## Task requirements:
Each line from the opening of the listing below through the line that contains "1, boostEig cw" is to be output exactly as written.
* * *
import Literature.NumberTheory.Rogawski1990.ArchInnerFormSemiregularProper      -- ★ p850279 (J-DESC) D4b-1: `gprimeBlock_const`, `gprimeTorus_eq_symm_blockChart`, `uniformlyProper_gprimeBlock_cpt_of_injective`; brings D4a, D1c, the atlas
import HarnessLib

/-!
# Harish-Chandra's compactness lemma for the `G′_∞`-atlas at the REAL WALL `x_{w₀} = 0` of a SPLIT-chart place (the Cayley point) — modulo the centraliser of the wall point
# (Rogawski 1990 §4.12 Lemma 4.12.1, §8.2 pp. 114, 122–123; Knapp 1986 V §3; Shelstad 1979 §4; Harish-Chandra–van Dijk 1970 Part I §3 Lemma 22)

Topic `NumberTheory/Rogawski1990`; namespace `Literature.NumberTheory.Rogawski1990`.  THEOREMS ONLY (no `def`, no instance, no notation, no axiom, no named fact, no `sorry`).
Cell `pub/hodgecm-mathlib`, crux H413 (`stmt-HodgeConjecture-24833`), F0∕P3c line LH3 (closer stub `stub_N9`, organ J), brick **(J-DESC) FILE D4b-1β** (seat F0P3a-p08 (g22);
the (β) = SPLIT side of my 2026-09-02T07:5xZ scope line: the chart `S♯ ∋ w₀` through the Cayley point `hcCayPt`, where the (G′-CAY) limit of LH3-p02 (g2)'s docks is read).

THE CHART AT `w₀ ∈ S♯ ∩ splitChartPlaces`.  `gprimeBlock α w₀ S♯ c = gprimeSplitGL τ a (c w₀)` (★ `coe_gprimeBlock_of_mem`; `τ = lineOf s`, `a = formRe`), whose matrix is the
re-indexed boost `(boostStd (a ∘ τ) cw).submatrix τ⁻¹ τ⁻¹ = P · diag(ℓ ↦ boostEig cw (τ⁻¹ ℓ)) · P⁻¹` with the `cw`-INDEPENDENT frame `P = (cayB (a ∘ τ)).submatrix τ⁻¹ τ⁻¹`
(★ `boostStd_eq_conj_diagonal`) — a FRAMED DIAGONAL chart in the sense of ★ D1b ED. 2 `uniformlyProper_framedDiagonal_of_ne`, and the frame FIXES `E_{τ1,τ1}` (`cayB` is block
diagonal for `{1} ∪ {0,2}`: `cayB_mul_single_one_one`, `single_one_one_mul_cayB`).  Eigenvalues on the lines: `τ0 ↦ e^{x+iθ}`, `τ1 ↦ e^{iφ}`, `τ2 ↦ e^{−x+iθ}`
(`x, φ, θ = cw 0, cw 1, cw 2`): at the real wall `x = 0` the lines `τ0, τ2` collide and `τ1` stays simple iff `e^{iφ} ≠ e^{iθ}` — the Cayley point of a noncompact wall.
* §1 frame bookkeeping: `cayB_mul_single_one_one`, `single_one_one_mul_cayB`, `submatrix_single_equiv`, `coe_gprimeBlock_split_eq_framed` (the block IS `P diag P⁻¹`),
  `framed_single_eq` (`P E_{τ1,τ1} P⁻¹ = E_{τ1,τ1}`);
* §2 **`uniformlyProper_gprimeBlock_split_of_ne`** — (HYP) for `cw ↦ gprimeBlock α w₀ S♯ (fun _ ↦ cw)` modulo any `M ≥ Stab(e_{τ1})` on `{cw ∣ ∀ j ≠ 1, boostEig cw 1 ≠ boostEig cw j}`
  (ACROSS `x = 0`); `stabilizer_single_le_centralizer_gprimeBlock_split_of_wall` (`Stab(e_{τ1}) ≤ Z(block at p)` when `p w₀ 0 = 0`, via ★ `gprimeSplitMatrix_zero`);
* §3 **`uniformlyProper_gprimeTorus_of_semireg_split`**, **`exists_isCompact_mul_gprimeTorus_of_semireg_split`** — the atlas statements modulo `Z(gprimeTorus S♯ p)` on
  `Set.pi univ S` (★ D4a assembly; the OTHER split places by the hypothesis `hsplit`, the compact-chart places by ★ `uniformlyProper_gprimeBlock_cpt_of_injective`).
HONEST LABEL: HC_CM is proved only modulo the 7 printed citations (2 remaining named inputs: hLiu418 = `stmt-HodgeConjecture-24832`, h413 = `stmt-HodgeConjecture-24833`) until rung 0
closes; count-neutral topology under organ J of `stub_N9`.

## References
* [Rogawski1990] J. D. Rogawski, *Automorphic Representations of Unitary Groups in Three Variables*, Ann. of Math. Stud. 123 (1990), §4.12 Lemma 4.12.1 p. 66, §8.2 p. 114, pp.
  122–123 (the walls of `U(2,1)`; `γ₂ → γ₀`), §3.6 p. 31.
* [Knapp1986] A. W. Knapp, *Representation Theory of Semisimple Groups* (1986), Ch. V §3 (the noncompact Cartan of `SU(2,1)`, the boost and its eigenvectors).
* [Shelstad1979] D. Shelstad, *Characters and inner forms of a quasi-split group over ℝ*, Compositio Math. 39 (1979), §4 p. 25 (the Cayley transform at a noncompact wall).
* [HarishChandra1970] Harish-Chandra (notes by G. van Dijk), *Harmonic Analysis on Reductive p-adic Groups*, LNM 162 (1970), Part I §3 Lemma 22.
-/

set_option autoImplicit false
* * *
## Exercise solution:
import Literature.NumberTheory.Rogawski1990.ArchInnerFormSemiregularProper      -- ★ p850279 (J-DESC) D4b-1: `gprimeBlock_const`, `gprimeTorus_eq_symm_blockChart`, `uniformlyProper_gprimeBlock_cpt_of_injective`; brings D4a, D1c, the atlas
import HarnessLib

/-!
# Harish-Chandra's compactness lemma for the `G′_∞`-atlas at the REAL WALL `x_{w₀} = 0` of a SPLIT-chart place (the Cayley point) — modulo the centraliser of the wall point
# (Rogawski 1990 §4.12 Lemma 4.12.1, §8.2 pp. 114, 122–123; Knapp 1986 V §3; Shelstad 1979 §4; Harish-Chandra–van Dijk 1970 Part I §3 Lemma 22)

Topic `NumberTheory/Rogawski1990`; namespace `Literature.NumberTheory.Rogawski1990`.  THEOREMS ONLY (no `def`, no instance, no notation, no axiom, no named fact, no `sorry`).
Cell `pub/hodgecm-mathlib`, crux H413 (`stmt-HodgeConjecture-24833`), F0∕P3c line LH3 (closer stub `stub_N9`, organ J), brick **(J-DESC) FILE D4b-1β** (seat F0P3a-p08 (g22);
the (β) = SPLIT side of my 2026-09-02T07:5xZ scope line: the chart `S♯ ∋ w₀` through the Cayley point `hcCayPt`, where the (G′-CAY) limit of LH3-p02 (g2)'s docks is read).

THE CHART AT `w₀ ∈ S♯ ∩ splitChartPlaces`.  `gprimeBlock α w₀ S♯ c = gprimeSplitGL τ a (c w₀)` (★ `coe_gprimeBlock_of_mem`; `τ = lineOf s`, `a = formRe`), whose matrix is the
re-indexed boost `(boostStd (a ∘ τ) cw).submatrix τ⁻¹ τ⁻¹ = P · diag(ℓ ↦ boostEig cw (τ⁻¹ ℓ)) · P⁻¹` with the `cw`-INDEPENDENT frame `P = (cayB (a ∘ τ)).submatrix τ⁻¹ τ⁻¹`
(★ `boostStd_eq_conj_diagonal`) — a FRAMED DIAGONAL chart in the sense of ★ D1b ED. 2 `uniformlyProper_framedDiagonal_of_ne`, and the frame FIXES `E_{τ1,τ1}` (`cayB` is block
diagonal for `{1} ∪ {0,2}`: `cayB_mul_single_one_one`, `single_one_one_mul_cayB`).  Eigenvalues on the lines: `τ0 ↦ e^{x+iθ}`, `τ1 ↦ e^{iφ}`, `τ2 ↦ e^{−x+iθ}`
(`x, φ, θ = cw 0, cw 1, cw 2`): at the real wall `x = 0` the lines `τ0, τ2` collide and `τ1` stays simple iff `e^{iφ} ≠ e^{iθ}` — the Cayley point of a noncompact wall.
* §1 frame bookkeeping: `cayB_mul_single_one_one`, `single_one_one_mul_cayB`, `submatrix_single_equiv`, `coe_gprimeBlock_split_eq_framed` (the block IS `P diag P⁻¹`),
  `framed_single_eq` (`P E_{τ1,τ1} P⁻¹ = E_{τ1,τ1}`);
* §2 **`uniformlyProper_gprimeBlock_split_of_ne`** — (HYP) for `cw ↦ gprimeBlock α w₀ S♯ (fun _ ↦ cw)` modulo any `M ≥ Stab(e_{τ1})` on `{cw ∣ ∀ j ≠ 1, boostEig cw 1 ≠ boostEig cw j}`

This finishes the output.